2015 smartphone model

The BASIO KYV32 is an entry-level smartphone developed and manufactured by Kyocera for the Japanese domestic market. It was released for KDDI and Okinawa Cellular Telephone Company under the au brand, featuring support for 3.9G (au 4G LTE / au VoLTE) and 4G (au 4G LTE CA / WiMAX 2+) mobile communication systems. It belongs to the Kantan Keitai series of senior-oriented devices.

== Spefications ==
This senior-oriented smartphone features a 5.0-inch Full HD display with a resolution of 1920×1080 pixels. To accommodate elderly users, the home screen is optimized for high visibility with careful adjustments to text size and color contrast.

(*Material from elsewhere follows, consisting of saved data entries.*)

/-- **`Ψ`-domination is inherited by products with `C_b^M` functions** (`W`-atoms `e^{−V}F`): Leibniz'
rule `‖Dⁿ(ΨF)‖ ≤ Σ_i C(n,i)‖DⁱΨ‖‖Dⁿ⁻ⁱF‖ ≤ 2ⁿ B B_F`, and after averaging `≤ c_δ Z^{1−δ}`.
[cite: Rudin1976, Thm 5.3] -/
theorem dominated_mul (hΨ0 : ∀ x, 0 ≤ Ψ x) {M : ℕ} (hΨ : ContDiff ℝ M Ψ)
    (hB : ∀ n ≤ M, ∀ x, ‖iteratedFDeriv ℝ n Ψ x‖ ≤ B)
    (hw : ∀ n ≤ M, ∀ δ : ℝ, 0 < δ → ∃ c : ℝ, 0 ≤ c ∧
      ∀ (P : Measure (EuclideanSpace ℝ (Fin N))) [IsProbabilityMeasure P] (y : EuclideanSpace ℝ (Fin N)),
        ∫ ζ, ‖iteratedFDeriv ℝ n Ψ (y + ζ)‖ ∂P ≤ c * (∫ ζ, Ψ (y + ζ) ∂P) ^ (1 - δ))
    (hF : ContDiff ℝ M F) (hFB : ∀ n ≤ M, ∀ x, ‖iteratedFDeriv ℝ n F x‖ ≤ BF) :
    ContDiff ℝ M (fun x => Ψ x * F x) ∧
    (∀ n ≤ M, ∀ x, ‖iteratedFDeriv ℝ n (fun x => Ψ x * F x) x‖ ≤ 2 ^ M * B * BF) ∧
    (∀ n ≤ M, ∀ δ : ℝ, 0 < δ → ∃ c : ℝ, 0 ≤ c ∧
      ∀ (P : Measure (EuclideanSpace ℝ (Fin N))) [IsProbabilityMeasure P] (y : EuclideanSpace ℝ (Fin N)),
        ∫ ζ, ‖iteratedFDeriv ℝ n (fun x => Ψ x * F x) (y + ζ)‖ ∂P ≤ c * (∫ ζ, Ψ (y + ζ) ∂P) ^ (1 - δ)) := by
  obtain ⟨x0⟩ : Nonempty (EuclideanSpace ℝ (Fin N)) := ⟨0⟩
  have hB0 : 0 ≤ B := le_trans (norm_nonneg _) (hB 0 (Nat.zero_le _) x0)
  have hBF0 : 0 ≤ BF := le_trans (norm_nonneg _) (hFB 0 (Nat.zero_le _) x0)
  have hprod : ContDiff ℝ M (fun x => Ψ x * F x) := hΨ.mul hF
  -- Leibniz, pointwise
  have hLeib : ∀ n ≤ M, ∀ x, ‖iteratedFDeriv ℝ n (fun x => Ψ x * F x) x‖ ≤
      ∑ i ∈ Finset.range (n + 1), (n.choose i : ℝ) * BF * ‖iteratedFDeriv ℝ i Ψ x‖ := by
    intro n hn x
    have h := norm_iteratedFDeriv_mul_le (n := n) (N := M) hΨ hF x (by exact_mod_cast hn)
    refine h.trans (Finset.sum_le_sum fun i hi => ?_)
    rw [Finset.mem_range] at hi
    calc (n.choose i : ℝ) * ‖iteratedFDeriv ℝ i Ψ x‖ * ‖iteratedFDeriv ℝ (n - i) F x‖
        ≤ (n.choose i : ℝ) * ‖iteratedFDeriv ℝ i Ψ x‖ * BF :=
          mul_le_mul_of_nonneg_left (hFB (n - i) (by omega) x) (by positivity)
      _ = (n.choose i : ℝ) * BF * ‖iteratedFDeriv ℝ i Ψ x‖ := by ring
  have hsum : ∀ n : ℕ, ∑ i ∈ Finset.range (n + 1), (n.choose i : ℝ) = 2 ^ n := fun n => by
    have := Nat.sum_range_choose n
    exact_mod_cast this
  refine ⟨hprod, fun n hn x => ?_, fun n hn δ hδ => ?_⟩
  · refine (hLeib n hn x).trans ?_
    calc ∑ i ∈ Finset.range (n + 1), (n.choose i : ℝ) * BF * ‖iteratedFDeriv ℝ i Ψ x‖
        ≤ ∑ i ∈ Finset.range (n + 1), (n.choose i : ℝ) * BF * B :=
          Finset.sum_le_sum fun i hi => by
            rw [Finset.mem_range] at hi
            exact mul_le_mul_of_nonneg_left (hB i (by omega) x) (by positivity)
      _ = 2 ^ n * B * BF := by rw [← Finset.sum_mul, ← Finset.sum_mul, hsum]; ring
      _ ≤ 2 ^ M * B * BF := by
          have h2 : (2 : ℝ) ^ n ≤ 2 ^ M := pow_le_pow_right₀ (by norm_num) hn
          exact mul_le_mul_of_nonneg_right (mul_le_mul_of_nonneg_right h2 hB0) hBF0
  · obtain ⟨c, hc0, hc⟩ := dom_uniform (G := Ψ) hΨ0 hw hδ
    refine ⟨2 ^ M * BF * c, by positivity, fun P _ y => ?_⟩
    have hcn : Continuous fun x => iteratedFDeriv ℝ n (fun x => Ψ x * F x) x :=
      hprod.continuous_iteratedFDeriv (by exact_mod_cast hn)
    have hci : ∀ i ≤ M, Continuous fun x => iteratedFDeriv ℝ i Ψ x := fun i hi =>
      hΨ.continuous_iteratedFDeriv (by exact_mod_cast hi)
    have hbn : ∀ x, ‖iteratedFDeriv ℝ n (fun x => Ψ x * F x) x‖ ≤ 2 ^ n * B * BF := fun x => by
      refine (hLeib n hn x).trans ?_
      calc ∑ i ∈ Finset.range (n + 1), (n.choose i : ℝ) * BF * ‖iteratedFDeriv ℝ i Ψ x‖
          ≤ ∑ i ∈ Finset.range (n + 1), (n.choose i : ℝ) * BF * B :=
            Finset.sum_le_sum fun i hi => by
              rw [Finset.mem_range] at hi
              exact mul_le_mul_of_nonneg_left (hB i (by omega) x) (by positivity)
        _ = 2 ^ n * B * BF := by rw [← Finset.sum_mul, ← Finset.sum_mul, hsum]; ring
    have hI1 : Integrable (fun ζ => ‖iteratedFDeriv ℝ n (fun x => Ψ x * F x) (y + ζ)‖) P :=
      (integrable_shift' hcn hbn P y).norm
    have hIi : ∀ i ∈ Finset.range (n + 1),
        Integrable (fun ζ => (n.choose i : ℝ) * BF * ‖iteratedFDeriv ℝ i Ψ (y + ζ)‖) P := by
      intro i hi
      rw [Finset.mem_range] at hi
      exact ((integrable_shift' (hci i (by omega)) (hB i (by omega)) P y).norm).const_mul _
    have hI2 : Integrable (fun ζ => ∑ i ∈ Finset.range (n + 1),
        (n.choose i : ℝ) * BF * ‖iteratedFDeriv ℝ i Ψ (y + ζ)‖) P := integrable_finsetSum _ hIi
    have hZ0 : 0 ≤ (∫ ζ, Ψ (y + ζ) ∂P) ^ (1 - δ) :=
      Real.rpow_nonneg (integral_nonneg fun _ => hΨ0 _) _
    calc ∫ ζ, ‖iteratedFDeriv ℝ n (fun x => Ψ x * F x) (y + ζ)‖ ∂P
        ≤ ∫ ζ, ∑ i ∈ Finset.range (n + 1), (n.choose i : ℝ) * BF * ‖iteratedFDeriv ℝ i Ψ (y + ζ)‖ ∂P :=
          integral_mono hI1 hI2 fun ζ => hLeib n hn (y + ζ)
      _ = ∑ i ∈ Finset.range (n + 1), (n.choose i : ℝ) * BF * ∫ ζ, ‖iteratedFDeriv ℝ i Ψ (y + ζ)‖ ∂P := by
          rw [integral_finsetSum _ hIi]
          exact Finset.sum_congr rfl fun i _ => integral_const_mul _ _
      _ ≤ ∑ i ∈ Finset.range (n + 1), (n.choose i : ℝ) * BF * (c * (∫ ζ, Ψ (y + ζ) ∂P) ^ (1 - δ)) :=
          Finset.sum_le_sum fun i hi => by
            rw [Finset.mem_range] at hi
            exact mul_le_mul_of_nonneg_left (hc i (by omega) P y) (by positivity)
      _ = 2 ^ n * BF * c * (∫ ζ, Ψ (y + ζ) ∂P) ^ (1 - δ) := by
          rw [← Finset.sum_mul, ← Finset.sum_mul, hsum]; ring
      _ ≤ 2 ^ M * BF * c * (∫ ζ, Ψ (y + ζ) ∂P) ^ (1 - δ) := by
          have h2 : (2 : ℝ) ^ n ≤ 2 ^ M := pow_le_pow_right₀ (by norm_num) hn
          exact mul_le_mul_of_nonneg_right
            (mul_le_mul_of_nonneg_right (mul_le_mul_of_nonneg_right h2 hBF0) hc0) hZ0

The hardware design incorporates physical buttons dedicated exclusively to basic phone and email functions. Additionally, the user interface includes a prominent shortcut icon that directly connects users to the au Customer Center, providing accessible technical support for first-time smartphone owners.

=== Connectivity ===
For voice communication, the handset utilizes the "Smart Sonic Receiver"—a proprietary Kyocera technology specifically tuned for high-quality "au VoLTE" calls, integrated with "Slow Calling" function that stretches the audio during natural pauses to reduce the apparent speed of the speaker's voice and an "Audio Adjustment" feature allows users to customize the audio profile mid-call to ensure optimal clarity.

=== Smart Sonic Receiver ===
The BASIO smartphone integrates proprietary "Smart Sonic Receiver" technology, which addresses a common user concern regarding the ambiguous earpiece placement on modern smartphones compared to traditional feature phones. By vibrating the entire display assembly to transmit audio, the technology allows users to hear clear calls regardless of where they place their ear against the screen. Furthermore, the inclusion of au VoLTE expands the device's supported frequency bands, enhancing overall voice call quality.